A separate study by EY and CPA Australia found that Singapore-listed companies have made progress in climate-related disclosures ever since the Singapore Exchange mandated this on a “comply or explain” basis – but most provided only high-level observations on the potential impact of climate risks and opportunities. Few quantified and disclosed the range of financial impact.
These findings highlight opportunities to improve current sustainability reporting practices in the region, and underscore the need for the adoption of ISSB standards.
Asean’s diverse regulatory landscape presents a challenge in implementing the ISSB standards. Regulatory autonomy – where each Asean country has its own sustainability reporting requirements – means the decision to adopt the standards lies with each regulator. Regulators will then need to grapple with integrating these standards into existing frameworks.
Yet despite the short-term challenges, the implementation process can deliver long-term benefits for companies and users of their financial reports. These benefits include a better understanding of the company’s rights and obligations and its risks and opportunities, especially for those operating in an inherently vulnerable region such as Asean.
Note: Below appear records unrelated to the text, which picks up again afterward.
import Summits.CriticalPhenomena.PercolationContinuityZ3.Theorems.SahiMasterFamilyTopCoeffAll
import Summits.CriticalPhenomena.PercolationContinuityZ3.Theorems.SahiMasterFamilySharedCoordinatePoly

/-!
# Expectation rigidity under product measures: identities valid for EVERY `p` are structural (arbitrary real functions)

Support file of the master-family programme (crux `NoHeavyLowerTail`, stmt-CriticalPhenomena-4575; cell `prim-masterthm`, seat P4,
unit `prim-masterthm-p4-g7`).  Seat document HOME/prim-masterthm-p4/EQI3-RIGIDITY-PROOF.md §0 (Facts 0 and 1 of the rigidity proof R₃).

Two elementary facts about expectations `E_p(h)` of REAL functions `h : 2^ι → ℝ` under the product weights `μ_p`, `p` in the open cube, using
prim-master-conj's expectation polynomial `exPoly h ∈ ℝ[X_ι]` (`eval_exPoly`, `degreeOf_exPoly_le`) and the Combinatorial Nullstellensatz grid
(`gridPts`, Mathlib `eq_zero_of_eval_zero_at_prod_finset`):

* `eval_exPoly_vtx` — at the 0/1 VERTEX of `ω` the expectation polynomial evaluates to `h(ω)`;
* **`eq_of_forall_interior_ex_eq`** (FACT 0: polynomials see functions) — if `E_p(f) = E_p(g)` for every interior `p` then `f = g`;
* **`ignores_or_ignores_of_forall_interior_ex_mul_eq`** (FACT 1: independence rigidity) — if `E_p(f g) = E_p(f) E_p(g)` for every interior `p`
  then every coordinate `y` is inessential for `f` or for `g` (no coordinate is essential for both): the product of the two expectation polynomials
  has `X_y`-degree `deg_y E(f) + deg_y E(g)` (Mathlib `degreeOf_mul_eq`, `ℝ[X]` a domain) but equals `E(fg)` of `X_y`-degree `≤ 1`.
  (For INCREASING events at ONE interior `p` this is the tree's strict Harris `disjoint_determinedBy_of_real_inter_eq`; here the functions are
  arbitrary and the identity is required for all `p`.)
HONEST FRAMING: infrastructure (no statement about Sahi positivity); `C_k`, Kahn's Conj. 5 and the master theorem remain OPEN.  [this work]
-/

noncomputable section

open scoped Classical

namespace Summit.CriticalPhenomena.PercolationContinuityZ3.Theorems

open Finset Function MvPolynomial
open Literature.Combinatorics.Sahi2008
open Literature.Probability.Percolation.BHK2006 (weight)
open SharedCoordinate (Ignores)

namespace ExpectationRigidity

variable {ι : Type*} [Fintype ι]

/-! ### Vertex evaluation -/

/-- The 0/1 parameter vector of the configuration `ω`. [this work] -/
def vtx (ω : Set ι) : ι → ℝ := fun e => if e ∈ ω then 1 else 0

/-- At the vertex of `ω` the product weight is the point mass at `ω`. [this work] -/
theorem weight_vtx (ω ω' : Set ι) : weight (vtx ω) ω' = if ω' = ω then 1 else 0 := by
  unfold weight vtx
  by_cases h : ω' = ω
  · subst h
    rw [if_pos rfl]
    exact prod_eq_one fun e _ => by by_cases he : e ∈ ω' <;> simp [he]
  · rw [if_neg h]
    obtain ⟨e, he⟩ : ∃ e, ¬ (e ∈ ω' ↔ e ∈ ω) := by
      by_contra hall
      push Not at hall
      exact h (Set.ext hall)
    refine prod_eq_zero (mem_univ e) ?_
    by_cases h1 : e ∈ ω' <;> by_cases h2 : e ∈ ω <;> simp_all

/-- `E_{vtx ω}(h) = h(ω)`. [this work] -/
theorem ex_weight_vtx (ω : Set ι) (h : Set ι → ℝ) : ex (weight (vtx ω)) h = h ω := by
  rw [ex]
  simp_rw [weight_vtx]
  simp

/-- **The expectation polynomial at the vertex of `ω` is `h(ω)`.** [this work] -/
theorem eval_exPoly_vtx (ω : Set ι) (h : Set ι → ℝ) : eval (vtx ω) (exPoly h) = h ω := by
  rw [eval_exPoly, ex_weight_vtx]

/-! ### Fact 0: identities of expectations valid on the open cube are identities of functions -/

/-- Interior grid points as points of the unit interval (plumbing). [this work] -/
theorem ex_weight_eq_of_grid {n : ℕ} {x : ι → ℝ} (hx : ∀ e, x e ∈ gridPts n) (h : Set ι → ℝ) :
    ex (weight x) h = ex (bernoulliWeight fun e => (⟨x e, (mem_Ioo_of_mem_gridPts (hx e)).1.le, (mem_Ioo_of_mem_gridPts (hx e)).2.le⟩ : unitInterval)) h :=
  rfl

/-- **If `E_p(f) = E_p(g)` for every interior `p` then `exPoly f = exPoly g`.** [this work] -/
theorem exPoly_eq_of_forall_interior {f g : Set ι → ℝ}
    (h : ∀ p : ι → unitInterval, (∀ e, (p e : ℝ) ∈ Set.Ioo (0 : ℝ) 1) → ex (bernoulliWeight p) f = ex (bernoulliWeight p) g) :
    exPoly f = exPoly g := by
  refine sub_eq_zero.1 (eq_zero_of_eval_zero_at_prod_finset _ (fun _ => gridPts 1) (fun e => ?_) fun x hx => ?_)
  · refine (degreeOf_sub_le e _ _).trans_lt ?_
    rw [card_gridPts]
    exact (max_le (degreeOf_exPoly_le f e) (degreeOf_exPoly_le g e)).trans_lt (by norm_num)
  · rw [map_sub, eval_exPoly, eval_exPoly, sub_eq_zero, ex_weight_eq_of_grid hx, ex_weight_eq_of_grid hx]
    exact h _ fun e => mem_Ioo_of_mem_gridPts (hx e)

/-- **FACT 0 (polynomials see functions).**  If `E_p(f) = E_p(g)` for every interior `p` then `f = g`. [this work] -/
theorem eq_of_forall_interior_ex_eq {f g : Set ι → ℝ}
    (h : ∀ p : ι → unitInterval, (∀ e, (p e : ℝ) ∈ Set.Ioo (0 : ℝ) 1) → ex (bernoulliWeight p) f = ex (bernoulliWeight p) g) : f = g := by
  funext ω
  have := congrArg (MvPolynomial.eval (vtx ω)) (exPoly_eq_of_forall_interior h)
  rwa [eval_exPoly_vtx, eval_exPoly_vtx] at this

/-! ### Fact 1: uncorrelated under every product measure ⇒ no coordinate is essential for both -/

/-- **If `E_p(fg) = E_p(f)E_p(g)` for every interior `p` then `exPoly (f g) = exPoly f · exPoly g`.** [this work] -/
theorem exPoly_mul_eq_of_forall_interior {f g : Set ι → ℝ}
    (h : ∀ p : ι → unitInterval, (∀ e, (p e : ℝ) ∈ Set.Ioo (0 : ℝ) 1) →
      ex (bernoulliWeight p) (f * g) = ex (bernoulliWeight p) f * ex (bernoulliWeight p) g) :
    exPoly (f * g) = exPoly f * exPoly g := by
  refine sub_eq_zero.1 (eq_zero_of_eval_zero_at_prod_finset _ (fun _ => gridPts 2) (fun e => ?_) fun x hx => ?_)
  · refine (degreeOf_sub_le e _ _).trans_lt ?_
    rw [card_gridPts]
    have h1 : degreeOf e (exPoly (f * g)) ≤ 2 := (degreeOf_exPoly_le _ e).trans (by norm_num)
    have h2 : degreeOf e (exPoly f * exPoly g) ≤ 2 :=
      (degreeOf_mul_le e _ _).trans (Nat.add_le_add (degreeOf_exPoly_le f e) (degreeOf_exPoly_le g e))
    exact (max_le h1 h2).trans_lt (by norm_num)
  · rw [map_sub, map_mul, eval_exPoly, eval_exPoly, eval_exPoly, sub_eq_zero, ex_weight_eq_of_grid hx, ex_weight_eq_of_grid hx,
      ex_weight_eq_of_grid hx]
    exact h _ fun e => mem_Ioo_of_mem_gridPts (hx e)

omit [Fintype ι] in
/-- A polynomial without the variable `y` has `y`-independent evaluations. [folklore] -/
theorem eval_update_eq_of_degreeOf_eq_zero {P : MvPolynomial ι ℝ} {y : ι} (hP : degreeOf y P = 0) (x : ι → ℝ) (t : ℝ) :
    eval (update x y t) P = eval x P := by
  refine eval₂Hom_congr' rfl (fun i hi _ => ?_) rfl
  have hiy : i ≠ y := fun h => (mem_vars_iff_degreeOf_ne_zero.1 hi) (h ▸ hP)
  exact update_of_ne hiy _ _

/-- **`deg_y E(f) = 0 ⇒ y` is inessential for `f`.** [this work] -/
theorem ignores_of_degreeOf_exPoly_eq_zero {f : Set ι → ℝ} {y : ι} (h0 : degreeOf y (exPoly f) = 0) : Ignores y f := by
  intro ω
  have h1 : vtx (insert y ω) = update (vtx ω) y 1 := by
    funext e
    by_cases hey : e = y
    · subst hey; simp [vtx]
    · rw [update_of_ne hey]; simp [vtx, hey]
  rw [← eval_exPoly_vtx (insert y ω) f, ← eval_exPoly_vtx ω f, h1, eval_update_eq_of_degreeOf_eq_zero h0]

/-- A function with vanishing expectation polynomial is zero, hence ignores every coordinate. [this work] -/
theorem ignores_of_exPoly_eq_zero {f : Set ι → ℝ} (h0 : exPoly f = 0) (y : ι) : Ignores y f :=
  ignores_of_degreeOf_exPoly_eq_zero (by rw [h0, degreeOf_zero])

/-- **FACT 1 (independence rigidity).**  If `E_p(f g) = E_p(f) E_p(g)` for every interior `p` (arbitrary real `f, g`), then every coordinate
is inessential for `f` or for `g`. [this work] -/
theorem ignores_or_ignores_of_forall_interior_ex_mul_eq {f g : Set ι → ℝ}
    (h : ∀ p : ι → unitInterval, (∀ e, (p e : ℝ) ∈ Set.Ioo (0 : ℝ) 1) →
      ex (bernoulliWeight p) (f * g) = ex (bernoulliWeight p) f * ex (bernoulliWeight p) g) (y : ι) :
    Ignores y f ∨ Ignores y g := by
  have hmul := exPoly_mul_eq_of_forall_interior h
  by_cases hf : exPoly f = 0
  · exact Or.inl (ignores_of_exPoly_eq_zero hf y)
  by_cases hg : exPoly g = 0
  · exact Or.inr (ignores_of_exPoly_eq_zero hg y)
  have hdeg : degreeOf y (exPoly f) + degreeOf y (exPoly g) ≤ 1 := by
    rw [← degreeOf_mul_eq hf hg, ← hmul]
    exact degreeOf_exPoly_le _ y
  rcases Nat.eq_zero_or_pos (degreeOf y (exPoly f)) with h0 | h0
  · exact Or.inl (ignores_of_degreeOf_exPoly_eq_zero h0)
  · exact Or.inr (ignores_of_degreeOf_exPoly_eq_zero (by omega))

end ExpectationRigidity

end Summit.CriticalPhenomena.PercolationContinuityZ3.Theorems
Ultimately, it is essential that regulators provide clear guidance on the requirements of ISSB’s standards, defining materiality and implementing a phased approach. Governments can also consider providing incentives to help companies build capability in sustainability-related financial reporting.
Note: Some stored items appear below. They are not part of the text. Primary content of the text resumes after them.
/-!
# Real hyperplanes, slow regime: LABELLED existence with convergent transversal data

Zilber's Exponential-Algebraic Closedness, case ladder (host summit Schanuel, cell `pub-schanuel`,
seat 2, gen 12).  THEOREM R⁺ (`ZilberEacComplexRealHyperplaneSlow.exists_expPoint_realHyperplane_slow`)
solves `e^{xⱼ} = Aⱼ(x) + e^{ℓ(x)} Fⱼ(e^{ℓ(x)})`, `ℓ(x) = Σ rᵢ xᵢ + c` (`rᵢ ∈ ℝ`), within `1/2` of the
principal lattice centres of every ray `2πi m q` with `(Aⱼ)_{dⱼ}(2πi q) ≠ 0`, in the slow regime
`λ + max(λ,0) deg Fⱼ < dⱼ`, `λ = Σ rᵢ dᵢ`.  THEOREM M (`ZilberEacRotatingPower`) needs more: for every
LABEL `p ∈ ℤˢ` a solution family

  `x(m) = ρ(m) + (log m) d + (2πi m) q`,   `ρ(m) → ρ_p = 2πi p + log a`   (`aⱼ = (Aⱼ)_{dⱼ}(2πi q)`),

i.e. CONVERGENT transversal data after removing the escape `2πi m q` and the drift `(log m) d`.
This is the moving-polydisc contraction around the labelled centres
`c(m)ⱼ = 2πi(m qⱼ + pⱼ) + dⱼ log m + log aⱼ + log(Aⱼ(2πimq)/(m^{dⱼ}aⱼ))` (a continuous logarithm of
`Aⱼ(2πi m q)`, `ZilberEacMovingPolydiscCentres.exists_exp_eq_poly_add_near_centre`) with the
slow-regime bound `|e^{ℓ}| ≤ e^{C₀} m^{λ}` on the unit polydiscs, followed by diagonal extraction.

* `exists_solutions_hyperplane_slow` — the labelled existence theorem (every `s`, every label).

HONEST FRAMING: an existence theorem for explicit families inside an OPEN cell (the unlabelled form
is THEOREM R⁺, gen 7); `EC(3,2)` OPEN; NOT Schanuel's conjecture; EAC ⇏ SC.
-/

noncomputable section

open Complex MvPolynomial Metric Set Filter Topology
open Literature.NumberTheory.Transcendental Literature.ModelTheory.Zilber

set_option linter.dupNamespace false

namespace Summit.Schanuel.Schanuel.Theorems

section SlowLabelled

variable {s : ℕ}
The adoption of ISSB’s standards represents a significant step forward in enhancing the transparency and comparability of sustainability reporting. However, some challenges must be addressed and overcome, with the commitment of the entire business ecosystem.
With the right strategies and support, businesses can enhance their sustainability practices, improve their sustainability-related financial disclosures, and contribute to a more sustainable future.
The writers are partners in climate change and sustainability services at Ernst & Young (EY). The views in this article are theirs and do not necessarily reflect the views of the global EY organisation or its member firms.